With support from the California Arts Council, Small Press Traffic will offer seven intimate learning opportunities (skills-based workshops and study groups), present six readings and performances, engage guest curators, and produce programming and online writing in commemoration of its 50th anniversary in 2024.
Small Press Traffic was founded in 1974 in a gay-owned bookstore in San Francisco’s Castro District, and has remained artist run and community centered ever since. Our first program offerings in the 1970s included Robert Glück’s gay men’s fiction workshop and Gloria Anzaldúa’s feminist, Lesbian, and Chicana workshop, El Mundo Zurdo. SPT remains connected to these communities today as it broadens its reach through collaborations with queer and trans, Black, and disability-focused organizations.
Over our fifty-year history, we have offered poetry readings, performances, workshops, talks, conferences, residency and retreat opportunities, online and print publications, a decade of Poets Theater Festivals, and an annual Curatorial Fellowship. Our programming priorities are:
COLLABORATION: We partner with institutions, groups, and individuals on over 50% of our public programs.
REPRESENTATION: All of our programs, publications, and projects are led by and/or feature underrepresented artists.
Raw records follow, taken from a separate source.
import Mathlib
import HarnessLib
import Summits.CriticalPhenomena.CardyFormulaZ2.Theses.CardySelfRefinement
import Literature.Probability.RandomPlanarGeometry.ConformalRectangle
import Literature.Probability.RandomPlanarGeometry.RadoContinuity
import Literature.Probability.RandomPlanarGeometry.MoebiusMatching
import Literature.Probability.RandomPlanarGeometry.HalfPlaneAutomorphism
import Literature.Probability.RandomPlanarGeometry.MarkedDomainCorners
import Literature.Probability.RandomPlanarGeometry.PlanarDomainsTopology

/-!
# Crux `SymmetryUpgradeR` (stmt-CriticalPhenomena-17239), line `SketchIdeatorTwo` — helper
# `exitRigidity_imageDataOfModulus` for stub `stub_exitRigidity` (FL4)

**Two conformal rectangles with the same modulus and the same boundary orientation are univalent
images of one another, vertices and sides corresponding, by a map of the whole plane**
(Pommerenke 1992, §2.3 Exercise 2 "every quadrilateral is conformally equivalent to a rectangle,
the vertices corresponding", with Thm. 2.6; Ahlfors 1979, Ch. 3 §3 and Ch. 6 §1.1), in the
image-data form consumed by `exitRigidity_exitFunction`: given uniformizing data `(φ, x)` of `R`
and `(ψ, y)` of `S` with `crossRatio x = crossRatio y`, `x, y` both increasing or both
decreasing, there is `Φ : ℂ → ℂ` continuous, holomorphic on `R.carrier`, injective on its
closure, with `S.carrier = Φ '' R.carrier`, `S.pt i = Φ (R.pt i)`, `S.arc k = Φ '' R.arc k`
(`k = 1, 2`). Construction: the real Möbius map `M` with `M xᵢ = yᵢ` (`exists_moebius_match_aux`),
`g = ψ ∘ M ∘ φ⁻¹ : R → S`; the Carathéodory extensions `Ψ₁` of `φ ∘ C⁻¹ : 𝔻 → R` and `Ψ₂` of
`g ∘ φ ∘ C⁻¹ : 𝔻 → S` (`JordanDomain.exists_continuousOn_extension_holds`) give
`Φ₀ = Ψ₂ ∘ Ψ₁⁻¹` on `closure R`, extended to the plane by Tietze; the side correspondence is the
elementary fact that a connected subset of a Jordan curve with four marks containing two
consecutive marks and avoiding the other two contains the arc between them
(`ArcLemmas.arc_two_subset`, `arc_one_subset`).

## References

Ch. Pommerenke, *Boundary Behaviour of Conformal Maps* (1992), Thm. 2.6, §2.3 Ex. 2; L. V. Ahlfors,
*Complex Analysis*, 3rd ed. (1979), Ch. 3 §3, Ch. 6 §1.1.
-/

noncomputable section

namespace Summit.CriticalPhenomena.CardyFormulaZ2.Theorems.SymmetryUpgradeR.SwallowingSkeleton

open Filter Set Metric Topology
open Literature.Probability.RandomPlanarGeometry
open UpperHalfPlane (upperHalfPlaneSet)

/-! ### Arcs of a Jordan curve through connected subsets -/

/-- The boundary loop of a Jordan domain is injective on every shifted period `[u, u + 1)` with
`0 ≤ u < 1` (reduce to the fundamental period `[0, 1)`). -/
theorem injOn_boundary_Ico_shift (D : JordanDomain) {u : ℝ} (hu0 : 0 ≤ u) (hu1 : u < 1) :
    InjOn D.boundary (Ico u (u + 1)) := by
  have red : ∀ s ∈ Ico u (u + 1),
      ∃ s' ∈ Ico (0 : ℝ) 1, D.boundary s' = D.boundary s ∧ (s' = s ∨ s' = s - 1) := by
    intro s hs
    by_cases hs1 : s < 1
    · exact ⟨s, ⟨hu0.trans hs.1, hs1⟩, rfl, Or.inl rfl⟩
    · refine ⟨s - 1, ⟨by linarith, by linarith [hs.2]⟩, ?_, Or.inr rfl⟩
      have := D.periodic_boundary (s - 1)
      rw [sub_add_cancel] at this
      exact this.symm
  intro s hs s' hs' heq
  obtain ⟨w, hw, hbw, hcase⟩ := red s hs
  obtain ⟨w', hw', hbw', hcase'⟩ := red s' hs'
  have hww' : w = w' := D.injOn_boundary hw hw' (by rw [hbw, hbw', heq])
  obtain ⟨hs1, hs2⟩ := hs; obtain ⟨hs'1, hs'2⟩ := hs'
  rcases hcase with h | h <;> rcases hcase' with h' | h' <;> subst h <;> linarith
In addition to public programs, SPT produces online and print publications. From 2020-2022, we published Traffic Report, an online magazine that featured poetry, conversations, reviews, interviews, translations, and artwork primarily by local poets and artists. In 2021, we produced High Dawn Collected 2020-21, a print publication of selections from our online reading series in the first year of the pandemic. In fall 2022, we launched The Back Room, our flagship online publishing platform that commissions critical and creative responses to contemporary issues to audiences that are regional, national, and international.
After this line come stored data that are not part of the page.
/-- antisymmetry of the defect pair kernel (Q `defectKernel_neg_neg`). [this file, g59] -/
theorem defectPair_swap (φ : Cell 2 → ℤ → E3) (X Y : Cell 2 × ℤ) : defectPair a b w φ Y X = -defectPair a b w φ X Y := by
  unfold defectPair
  rw [← defectKernel_neg_neg, neg_sub, neg_sub]

/-- the `ϱ`-NEAR PAIRS of a finite index window `U` (ordered, off-diagonal). [this file, g59] -/
def nearPairs (a b : E3) (w : ℤ → E3) (ϱ : ℝ) (U : Finset (Cell 2 × ℤ)) : Finset ((Cell 2 × ℤ) × (Cell 2 × ℤ)) :=
  (U ×ˢ U).filter fun e => e.1 ≠ e.2 ∧ ‖lsite a b w e.2.1 e.2.2 - lsite a b w e.1.1 e.1.2‖ ≤ ϱ

/-- Auxiliary step (`mem nearPairs`). [formal bookkeeping] -/
theorem mem_nearPairs {U : Finset (Cell 2 × ℤ)} {e : (Cell 2 × ℤ) × (Cell 2 × ℤ)} :
    e ∈ nearPairs a b w ϱ U ↔ e.1 ∈ U ∧ e.2 ∈ U ∧ e.1 ≠ e.2 ∧ ‖lsite a b w e.2.1 e.2.2 - lsite a b w e.1.1 e.1.2‖ ≤ ϱ := by
  unfold nearPairs
  rw [Finset.mem_filter, Finset.mem_product, and_assoc]

/-- Auxiliary step (`swap mem nearPairs`). [formal bookkeeping] -/
theorem swap_mem_nearPairs {U : Finset (Cell 2 × ℤ)} {e : (Cell 2 × ℤ) × (Cell 2 × ℤ)} (he : e ∈ nearPairs a b w ϱ U) :
    e.swap ∈ nearPairs a b w ϱ U := by
  rw [mem_nearPairs] at he ⊢
  obtain ⟨h1, h2, h3, h4⟩ := he
  refine ⟨h2, h1, h3.symm, ?_⟩
  rw [Prod.fst_swap, Prod.snd_swap, norm_sub_rev]
  exact h4

/-- the defect sum as a finite sum over any window containing the `ϱ`-near sites. [this file, g59] -/
theorem defectSum_eq_sum {U : Finset (Cell 2 × ℤ)} {X : Cell 2 × ℤ} (hU : ∀ Y, ‖lsite a b w Y.1 Y.2 - lsite a b w X.1 X.2‖ ≤ ϱ → Y ∈ U)
    (φ : Cell 2 → ℤ → E3) :
    defectSum ϱ a b w φ X = ∑ Y ∈ U, (if Y ≠ X ∧ ‖lsite a b w Y.1 Y.2 - lsite a b w X.1 X.2‖ ≤ ϱ then defectPair a b w φ X Y else 0) :=
  tsum_ite_near_eq_sum hU _

/-- ★ **THE DEFECT PAIRING AS A PAIR SUM**: for a test field `ψ` vanishing off `P ⊆ U`, `U` containing the `ϱ`-near sites of `P`,
`Σ_P ⟪defectSum X, ψ X⟫ = Σ_{nearPairs U ϱ} ⟪G e.1 e.2, ψ e.1⟫`. [this file, g59] -/
theorem sum_inner_defectSum_eq {P U : Finset (Cell 2 × ℤ)} (hPU : P ⊆ U)
    (hU : ∀ X ∈ P, ∀ Y, ‖lsite a b w Y.1 Y.2 - lsite a b w X.1 X.2‖ ≤ ϱ → Y ∈ U) (φ : Cell 2 → ℤ → E3) {ψ : Cell 2 → ℤ → E3}
    (hψ : ∀ X : Cell 2 × ℤ, X ∉ P → ψ X.1 X.2 = 0) :
    ∑ X ∈ P, ⟪defectSum ϱ a b w φ X, ψ X.1 X.2⟫_ℝ = ∑ e ∈ nearPairs a b w ϱ U, ⟪defectPair a b w φ e.1 e.2, ψ e.1.1 e.1.2⟫_ℝ := by
  have h1 : ∑ X ∈ P, ⟪defectSum ϱ a b w φ X, ψ X.1 X.2⟫_ℝ = ∑ X ∈ U, ⟪defectSum ϱ a b w φ X, ψ X.1 X.2⟫_ℝ := by
    refine Finset.sum_subset hPU fun X _ hXP => ?_
    rw [hψ X hXP, inner_zero_right]
  rw [h1, nearPairs, Finset.sum_filter, Finset.sum_product]
  refine Finset.sum_congr rfl fun X _ => ?_
  dsimp only
  by_cases hXP : X ∈ P
  · rw [defectSum_eq_sum (hU X hXP), sum_inner]
    refine Finset.sum_congr rfl fun Y _ => ?_
    by_cases h : Y ≠ X ∧ ‖lsite a b w Y.1 Y.2 - lsite a b w X.1 X.2‖ ≤ ϱ
    · rw [if_pos h, if_pos ⟨fun e => h.1 e.symm, h.2⟩]
    · rw [if_neg h, inner_zero_left, if_neg fun h' => h ⟨fun e => h'.1 e.symm, h'.2⟩]
  · rw [hψ X hXP, inner_zero_right]
    refine (Finset.sum_eq_zero fun Y _ => ?_).symm
    split_ifs
    · exact inner_zero_right _
    · rfl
In August 2024, SPT received a generous grant from the Mellon Foundation to carry out an extensive archive and preservation project. With 3,000 digital and physical holdings, our collection will be made accessible to the public in late 2024. We are currently engaging in an oral history project to capture voices that represent Small Press Traffic and Bay Area poetry, art, and print cultures over the past half century.